There’s one glaring exception: The marijuana business, which ought to be booming now that 8 states, including California, have declared weed legal for recreational use. Instead, Big Weed is suddenly reeling now that Trump’s attorney general, Jeff Sessions, has reversed an Obama-era policy of tolerating legal marijuana. The new policy could signal an unprecedented federal crackdown on pot, along with a titanic battle between several state governments and Washington.
Cannabis, the plant that produces marijuana, is still illegal under federal law, and Congress has shown no serious interest in changing that. So it was problematic when Colorado, Washington and other states began to declare pot legal for recreational use, starting in 2012. Federal law generally trumps state law, which meant the feds could essentially overturn state legalization laws, if they were willing to go through the messy legal process and political turmoil that would require.

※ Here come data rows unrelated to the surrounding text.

import Summits.QuantumFields.YangMills.Theorems.BalabanUVNodesN07DatumCrownOfRecordCrown
import Literature.MathematicalPhysics.QuantumFieldTheory.Balaban1983to89.B8Prop6DentedCubeMemberScalarGammaSU25PrecompRec
import HarnessLib

/-!
# N07 [B11] (= [15] = [Balaban1985Variational]) Sect. F — **THE PRE-COMPOSED RECORD CROWN IN ITS `SU(N)` EDITION, AS A NAMED PREMISE SHAPE, AND ITS INHABITANT FOR
# `N ≤ 25`**: `RecordCrownSUPrecompBody L N B₀ c₁ ρ₀ M₀ N₀ R₀` ∕ `RecordCrownSUPrecomp L N` (road (B′), director-ym №310–№312a branch (ii) case (β)) — the receiving socket of the
# N05-REC → K0-road junction for dag-n05-e g42's (B′-4)·4 run (v1: the SHAPE; v1.1 will add `recordCrownSUPrecomp_holds_of_le (hN : N ≤ 25)` by ONE `exact` from F8 once it lands)

Cell `pub-ymgap`, width seat `pub-ymgap-dag-n07-w3` g13 (junction side of the K0 road).  `--kind definition --supports stmt-QuantumFields-20541 --as helper` (K0⁷; count-neutral).
TWO `def`s (a displayed premise SHAPE and its constants-bound form — NEVER asserted) + theorems.  No `instance`, no `notation`, no `sorry`.
[6] = [Balaban1985RegularSpaces]; [15] = [Balaban1985Variational]; [3] = [Balaban1985Averaging]; [I] = [Balaban1987RG1].

WHY.  Under A3⁵ ∕ №312a (β) the premise of record `HThm4RecSym152Phi(E)` carries row 9′ «`‖R̄^{j′}(h̄·w·u⁻¹)(y) − 1‖ ≤ Ψ ε j` on the cells of `D″`»; road (B′) pays it by PRE-COMPOSING
Theorem 4's input with a block-constant `SU(N)`-valued `h` (= the junction's cell data `X := R̄^{j′}(g_sr)(y)` on the tower under each cell) and bounding the cross term.  dag-n05-e g42's
F1–F8 re-run the record crown for the pre-composed input `(U₀″)^h` (token substitution on the landed G5–G8, director-ym №314 (g-1)); F8
`B8Prop6DentedCubeMemberScalarGammaSU25PrecompRec.gaugedBoundB8DZ_dentedMember_precomposed_scalar_γ_holds_specialUnitary_of_le` is its `SU(N)` head (`N ≤ 25`).  THIS FILE names
the ONE shape the junction reads — ✓p735717's `RecordCrownSUBody` with F8's extra binders `(h) (hh : h ∈ SU(N)) (X) (hconst) (ω) (hω) (hoscj) (hosc0)`, threshold
`7dL²·c.M·α₀ + ω ≤ c₁`, the body at `c.fixed U₀ (h⁻¹*u)` ∕ `c.expo η U₀ (h⁻¹*u)` ∕ `(c.vfix U₀)⁻¹*(h⁻¹*u)`, clause 3 `Restr129Z L c.k c.lamS 1 u` UNCHANGED, clause 11's right side
`mlog (avgIterZ L (gaugeAct h (c.axial U₀)) c.k x μ)`, `r = 5dLB₀·(7dL²·c.M·α₀ + ω)` — (v1.1 inhabits it from F8 by ONE `exact`).  The cube instance
(`propCubePZ` with the empty dent, or a dented `recordCubePZ` — ⚑ LOCATED-TOP-DENT, cell bus 2026-08-29 I.30757 ∕ Q1 answered YES I.30862) is NOT chosen here: the shape is generic in
`c : CubeB8DZ 4 L K Ω`.

WHAT IS DECLARED ∕ PROVED (kernel; axioms standard).
* §1 `RecordCrownSUPrecompBody L N B₀ c₁ ρ₀ M₀ N₀ R₀ : Prop` (`d = 4`), `RecordCrownSUPrecomp L N : Prop := ∃ B₀ c₁ ρ₀ M₀ N₀ R₀, 1 ≤ B₀ ∧ 0 < c₁ ∧ …` — displayed, NEVER asserted.
* (v1.1, on F8's landing) `recordCrownSUPrecomp_holds_of_le (hN : N ≤ 25) : RecordCrownSUPrecomp F.L N` — ONE `exact` from F8 at `d := 4`, `L := F.L = 2·sL + 1`, `sL ≥ 2`.
HONEST FRAMING: count-neutral; two definitions (displayed premise SHAPES, never asserted; the inhabitant for `N ≤ 25` is dag-n05-e g42's F8, typed, landing delayed by the farm's olean
backlog — appended here the moment it lands); the junction's cell data
`X`, the oscillation letter `ω`, the cross-term inputs and the φ-row are NOT produced here (open list: HOME `pub-ymgap-dag-n07-w3/JUNCTION-PHI-ROAD.md` (σ1)–(σ3)); nothing of
[3]∕[6]∕[15]∕[I] asserted; `HThm4RecSym152Phi(E)` ∕ `HThm4Rec*` UNDISCHARGED; N05 ∕ N07 NOT discharged; K0⁷ ∕ K1⁹ NOT closed; counts unmoved (typed 28∕28 · discharged 8∕28); one
finite 𝕋⁴ programme at fixed ε — R4 closes the conditional finite-𝕋⁴ rung `BalabanLadder.UV` ONLY; the YM mass gap (Clay) is NOT proved by any of this; nothing continuum ∕ ℝ⁴ ∕ OS.

References: [6] Thm. 4 p. 88, Prop. 6 (1.130)–(1.138) pp. 98–99, (1.29) p. 81, (1.4) p. 77; [15] (144) p. 300, (147)–(153) p. 301; [3] (78)–(81) p. 30, p. 20; [I] (0.3)–(0.6) pp. 252–253.
-/

set_option autoImplicit false

noncomputable section

open scoped BigOperators Matrix.Norms.L2Operator

namespace Summit.QuantumFields.YangMills.BalabanUVNodes.N07RecordCrownSUPrecomp

open Literature.MathematicalPhysics.QuantumFieldTheory.Balaban1983to89
open Literature.MathematicalPhysics.QuantumFieldTheory.Balaban1983to89.Node00
open Literature.MathematicalPhysics.QuantumLattice (blockMap)
open B14DomainGeom (Pt)
open B8Eq131Cubes (tLo tHi)
open B8Eq131CubesRec (bLoZ bHiZ)
open B7Prop1Explicit (e gaugeAct)
open B7Prop1Local (AgreeOn InBox)
open B7Prop2SpecialUnitary (specialUnitaryUnits)
open BlockAveragingZd (avgIterZ ctrShift)
open B8Ineq132 (covDerivFwd InAk)
open B8Eq140Level (SideTouches)
open B8Eq138LandauZd (logCfg covLap)
open B8Eq138LandauZdRec (IsLandau138WZ)
open B8Eq119TwistedAxialRec (Restr129Z UnderZ)
open B7SectEFLinearisationRec (logCovIterZ)
open B8Eq184Proof (cfgExp)
open B8ScaledSupNorm (msup bondNorm)
open B8Eq146AExpansion (plaqCovDeriv iEta)
open B8Eq143PlaqExpansion (pdiv)
open B7AvgGaugeCovariance (uLev)
open MatrixLog (mlog)
open T4Continuum (T4Family)
open N07DatumCrownOfRecordCrown (RecordCrownSUBody RecordCrownSU)

/-! ## §1  The displayed premise shape: the PRE-COMPOSED record crown in its `SU(N)` edition (`d = 4`) -/

/-- **`RecordCrownSUPrecompBody L N B₀ c₁ ρ₀ M₀ N₀ R₀` — THE PRE-COMPOSED RECORD CROWN BODY, `SU(N)` EDITION, `d = 4`** (the shape of dag-n05-e g42's F8 head the junction reads):
✓p735717's `RecordCrownSUBody` VERBATIM with, after `InAk`, the pre-composition binders — `h` `SU(N)`-valued, cell data `X` with `h = X(j, y)` on the block tower under every dented cell
`y ∈ Λ′_j` (`1 ≤ j ≤ k`), an oscillation letter `ω ≥ 0` bounding `h`'s level readings across the (1.35) bonds of every level and across the level-`0` collar bonds — the threshold
`7·d·L²·c.M·α₀ + ω ≤ c₁`, and the eleven conjuncts READ AT THE TRANSFORMATION `h⁻¹·u` (representative `c.fixed U₀ (h⁻¹*u) = ((U₀″)^h)^{u⁻¹}`, `w′ = (c.vfix U₀)⁻¹*(h⁻¹*u)`), clause 3
`Restr129Z L c.k c.lamS 1 u` EXACT for the Theorem-4 output `u`, clause 11's right side the averages of the pre-composed axial representative `gaugeAct h (c.axial U₀)`, constant
`r = 5dLB₀·(7dL²·c.M·α₀ + ω)`.  A displayed premise SHAPE, NEVER asserted. [cite: Balaban1985RegularSpaces, Prop. 6 (1.135)–(1.138) p.99, p.98, (1.29) p.81, (1.4) p.77; Balaban1985Variational, (148)–(153) p.301; Balaban1985Averaging, p.20, (78)–(81) p.30; Balaban1987RG1, (0.3)–(0.6) pp.252–253] -/
def RecordCrownSUPrecompBody (L : ℕ) (N : ℕ) (B₀ c₁ ρ₀ M₀ : ℝ) (N₀ R₀ : ℕ) : Prop :=
  letI : CStarAlgebra (MatA N) := {};
  ∀ (η : ℝ), 0 < η → ∀ {K : ℕ} {Ω : ℕ → Set (B7Prop1Explicit.Site 4)} (c : CubeB8DZ 4 L K Ω),
    ∀ (s R : ℕ), 3 ≤ L ^ s → M₀ ≤ (L : ℝ) ^ (s + 1) → L ^ (s + 1) ∣ c.ρ → L ^ (s + 1) ∣ c.M → R * L ^ (s + 1) ≤ c.ρ → 2 * L ≤ R →
      R₀ ≤ R → N₀ + 1 ≤ R * L ^ (s + 1) → ρ₀ ≤ (c.ρ : ℝ) →
    (∀ x y : B7Prop1Explicit.Site 4,
        blockMap (L ^ (s + 1) * L ^ c.k) (x - fun i => (L : ℤ) ^ c.k * (c.a i - c.ρ) - (ctrShift L c.k : ℤ)) =
          blockMap (L ^ (s + 1) * L ^ c.k) (y - fun i => (L : ℤ) ^ c.k * (c.a i - c.ρ) - (ctrShift L c.k : ℤ)) → x ∈ Ω c.k → y ∈ Ω c.k) →
    ∀ (U₀ : B7Prop1Explicit.Site 4 → Fin 4 → (MatA N)ˣ), (∀ x κ, U₀ x κ ∈ specialUnitaryUnits (Fin N)) → ∀ (α₀ : ℝ), 0 < α₀ → InAk L K η α₀ Ω U₀ →
    ∀ (h : B7Prop1Explicit.Site 4 → (MatA N)ˣ), (∀ x, h x ∈ specialUnitaryUnits (Fin N)) → ∀ (X : ℕ → B7Prop1Explicit.Site 4 → (MatA N)ˣ),
    (∀ j, 1 ≤ j → j ≤ c.k → ∀ y ∈ c.lamS j, ∀ x, UnderZ L j y x → h x = X j y) → ∀ (ω : ℝ), 0 ≤ ω →
    (∀ j, j ≤ c.k → ∀ (z : B7Prop1Explicit.Site 4) (μ : Fin 4),
      (∀ x, InBox (fun i => (L : ℤ) ^ j * z i - (ctrShift L j : ℤ)) (fun i => (L : ℤ) ^ j * z i + (ctrShift L j : ℤ) + if i = μ then (L : ℤ) ^ j else 0) x →
        x ∈ c.sq (j - 1)) → ‖((uLev L h j z : (MatA N)ˣ) : MatA N) - ((uLev L h j (z + e μ) : (MatA N)ˣ) : MatA N)‖ ≤ ω) →
    (∀ b ∈ {b : B7Prop1Explicit.Site 4 × Fin 4 | SideTouches (c.sq 0) b.1 b.2},
      ‖((h b.1 : (MatA N)ˣ) : MatA N) - ((h (b.1 + e b.2) : (MatA N)ˣ) : MatA N)‖ ≤ ω) →
    7 * (4 : ℕ) * (L : ℝ) ^ 2 * c.M * α₀ + ω ≤ c₁ →
    ∃ u : B7Prop1Explicit.Site 4 → (MatA N)ˣ, (∀ x, u x ∈ specialUnitaryUnits (Fin N)) ∧ (∀ x, x ∉ c.sq 0 → u x = 1) ∧
      Restr129Z L c.k c.lamS (1 : B7Prop1Explicit.Site 4 → Fin 4 → (MatA N)ˣ) u ∧
      IsLandau138WZ L c.k η (c.sq 0) c.lamS (1 : B7Prop1Explicit.Site 4 → Fin 4 → (MatA N)ˣ) (c.fixed U₀ (h⁻¹ * u)) ∧
      (∀ j, j ≤ c.k → ∀ b ∈ {b : B7Prop1Explicit.Site 4 × Fin 4 | SideTouches (c.sq j) b.1 b.2},
        c.fixed U₀ (h⁻¹ * u) b.1 b.2 = cfgExp η (logCfg η (c.fixed U₀ (h⁻¹ * u))) b.1 b.2 ∧ IsSelfAdjoint (logCfg η (c.fixed U₀ (h⁻¹ * u)) b.1 b.2) ∧
          ‖logCfg η (c.fixed U₀ (h⁻¹ * u)) b.1 b.2‖ ≤ (5 * ((4 : ℕ) : ℝ) * L * B₀ * (7 * (4 : ℕ) * (L : ℝ) ^ 2 * c.M * α₀ + ω)) * ((L : ℝ) ^ j * η)⁻¹) ∧
      (∀ x, ((c.vfix U₀)⁻¹ * (h⁻¹ * u)) x ∈ specialUnitaryUnits (Fin N)) ∧
      AgreeOn (B8Ineq130Rec.tlo L (tLo c.a c.ρ) c.k) (B8Ineq130Rec.thi L (tHi c.a c.M c.ρ) c.k) (gaugeAct ((c.vfix U₀)⁻¹ * (h⁻¹ * u))⁻¹ U₀) (c.fixed U₀ (h⁻¹ * u)) ∧
      msup L c.k η (-(2 : ℝ)) (fun j (t : Fin 4 × Fin 4 × B7Prop1Explicit.Site 4) => SideTouches (c.sq j) t.2.2 t.2.1)
          (fun t => covDerivFwd η (1 : B7Prop1Explicit.Site 4 → Fin 4 → (MatA N)ˣ) t.1 (fun z => c.expo η U₀ (h⁻¹ * u) z t.2.1) t.2.2) ≤
        5 * ((4 : ℕ) : ℝ) * L * B₀ * (7 * (4 : ℕ) * (L : ℝ) ^ 2 * c.M * α₀ + ω) ∧
      bondNorm L c.k η (-(3 : ℝ)) c.sq
          (fun x μ => pdiv η (1 : B7Prop1Explicit.Site 4 → Fin 4 → (MatA N)ˣ) (plaqCovDeriv η (1 : B7Prop1Explicit.Site 4 → Fin 4 → (MatA N)ˣ) (c.expo η U₀ (h⁻¹ * u))) μ x) ≤
        5 * ((4 : ℕ) : ℝ) * L * B₀ * (7 * (4 : ℕ) * (L : ℝ) ^ 2 * c.M * α₀ + ω) ∧
      bondNorm L c.k η (-(3 : ℝ)) c.sq (fun x μ => covLap η (1 : B7Prop1Explicit.Site 4 → Fin 4 → (MatA N)ˣ) (fun z => c.expo η U₀ (h⁻¹ * u) z μ) x) ≤
        5 * ((4 : ℕ) : ℝ) * L * B₀ * (7 * (4 : ℕ) * (L : ℝ) ^ 2 * c.M * α₀ + ω) ∧
      (∀ (x : B7Prop1Explicit.Site 4) (μ : Fin 4), bLoZ L c.a 0 0 ≤ x → x + e μ ≤ bHiZ L c.a c.M 0 0 → c.inTop x → c.inTop (x + e μ) →
        logCovIterZ L (1 : B7Prop1Explicit.Site 4 → Fin 4 → (MatA N)ˣ) (iEta η (c.expo η U₀ (h⁻¹ * u))) c.k x μ =
          mlog ((avgIterZ L (gaugeAct h (c.axial U₀)) c.k x μ : (MatA N)ˣ) : MatA N))

/-- **`RecordCrownSUPrecomp L N` — «THERE EXIST CONSTANTS `B₀ ≥ 1`, `c₁ > 0`, `ρ₀, M₀, N₀, R₀`» such that `RecordCrownSUPrecompBody L N B₀ c₁ ρ₀ M₀ N₀ R₀`** — the conclusion shape
of F8 (quantifier prefix = the record crown's).  Displayed, NEVER asserted. [cite: Balaban1985RegularSpaces, Thm. 4 p.88 («there exists a constant c₁»), Prop. 6 p.99; Balaban1985Variational, (152)–(153) p.301; Balaban1987RG1, (0.4) p.253] -/
def RecordCrownSUPrecomp (L : ℕ) (N : ℕ) : Prop :=
  ∃ B₀ c₁ ρ₀ M₀ : ℝ, ∃ N₀ R₀ : ℕ, 1 ≤ B₀ ∧ 0 < c₁ ∧ RecordCrownSUPrecompBody L N B₀ c₁ ρ₀ M₀ N₀ R₀

/-! ## §2  (v1.1, 2026-08-30, dag-n05-e g43 on dag-n07-w3 g14's offer) The inhabitant for `N ≤ 25`: dag-n05-e g42's F8 ✓p761075 by ONE `exact` -/

/-- ★★★ **THE PRE-COMPOSED `SU(N)` RECORD CROWN INHABITS THE JUNCTION's PREMISE SHAPE `RecordCrownSUPrecomp F.L N` FOR `N ≤ 25`** — dag-n05-e g42's F8
`B8Prop6DentedCubeMemberScalarGammaSU25PrecompRec.gaugedBoundB8DZ_dentedMember_precomposed_scalar_γ_holds_specialUnitary_of_le` (road (B′) item (B′-4)·4: [6] Prop. 6 ∕ [15]
(148)–(153) for the RECORD structure at every dented centred cube member, for the PRE-COMPOSED Theorem-4 input `(U₀″)^{h}` with `h` `SU(N)`-valued and block-constant under the dented
cells, with the SHARP averaging-closedness of `SU(N)` for the record, `N ≤ 25`) at `d := 4`, `L := F.L = 2·sL + 1` (`F.hL.1`), `sL ≥ 2` (`F.hL11 : 11 < L`) — the sibling of
✓p740700 §3 `N07Thm4RecMemberOfRecordCrownSU.recordCrownSU_holds_of_le` for the pre-composed shape of §1.  Instantiation only; no estimate.
[cite: Balaban1985RegularSpaces, Prop. 6 (1.135)–(1.138) p.99, p.98, (1.29) p.81; Balaban1985Variational, (148)–(153) p.301; Balaban1985Averaging, p.20, (22)–(23) p.21, (42)–(43) pp.23–24; Balaban1987RG1, (0.3)–(0.4) pp.252–253] -/
theorem recordCrownSUPrecomp_holds_of_le (F : T4Family) (N : ℕ) [NeZero N] (hN : N ≤ 25) : RecordCrownSUPrecomp F.L N := by
  obtain ⟨sL, hsL⟩ := F.hL.1
  have hs2 : 2 ≤ sL := by have := F.hL11; omega
  letI : CStarAlgebra (MatA N) := {}
  exact B8Prop6DentedCubeMemberScalarGammaSU25PrecompRec.gaugedBoundB8DZ_dentedMember_precomposed_scalar_γ_holds_specialUnitary_of_le
    (d := 4) (by norm_num) hsL hs2 hN

end Summit.QuantumFields.YangMills.BalabanUVNodes.N07RecordCrownSUPrecomp

end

President Obama settled the matter after his reelection in 2012, by saying federal prosecutors have “bigger fish to fry” than tangling with states over pot laws. The Justice Department formalized Obama’s “fish” policy in 2013, establishing guidelines that generally steered prosecutors away from marijuana cases. It’s worth noting that the Obama policy aligns with public attitudes toward marijuana, with 64% of Americans now saying they support the legalization of weed.
The Justice Department under Trump has a different view. Sessions, long an outspoken critic of legal weed, has rescinded the Obama guidelines, reopening the possibility that the Justice Department could go after growers, sellers or users in the 8 “legal” states. That doesn’t mean it will. But the threat of federal prosecution will slam the growth of the marijuana industry, because it’s hard to attract investment in a business the feds explicitly declare illegal.
Legal marijuana is an $8 billion industry, with forecasts suggesting it could exceed $30 billion by 2021. That would still be a small industry, but potential growth rates of 3x to 4x over just a few years have begun to get investors’ attention.
Yet a Damocles sword now hangs over the industry, dampening its prospects. Even in the so-called legal states, pot has struggled to go mainstream because of that pesky federal prohibition. Pot businesses have trouble setting up regular bank accounts or taking out ordinary loans. Deep-pocketed corporations don’t want to back the industry, fearing a politicized mess should Washington intervene. The resulting hodgepodge slows the adoption of industry standards, consumer safeguards and efficiencies that would boost growth and profitability.
California’s legalization of pot, effective Jan. 1 of this year, might have normalized the whole industry, since its economy is so huge to start with and demand could soar. But normalization probably won’t happen now. Small operators will continue to grow and sell pot, figuring they’ll fly beneath the radar, should the feds pounce. Bigger companies will stay out, however, since they’d be likelier targets of aggressive prosecutors. There’s nothing wrong with a pot economy consisting mostly of small businesses, except that it will grow more slowly than an economy built on scale.
California and several other “legal” states could challenge Trump’s Justice Department in some way, especially if they have to defend their own residents against legal prosecution. But it’s hard to see how they’d prevail, given that federal law is clear: weed is illegal.
There are several obvious ironies (or, if you prefer, hypocrisies). Republicans repeatedly tout “states’ rights” while calling for a smaller federal footprint—yet on pot, Sessions is going out of his way to assert federal authority over state sovereignty. Trump also boasts of the myriad regulations he is killing, in order to free businesses from government interference. Yet his administration may now strangle the weed industry.
The simple fact, however, is that federal law declares marijuana illegal, and the attorney general’s job is to enforce federal law. States that want to legalize pot may feel Sessions has overstepped his authority. But it’s really those states that have done so, by declaring that federal law doesn’t apply to them. The black market for pot has a lot of life left in it.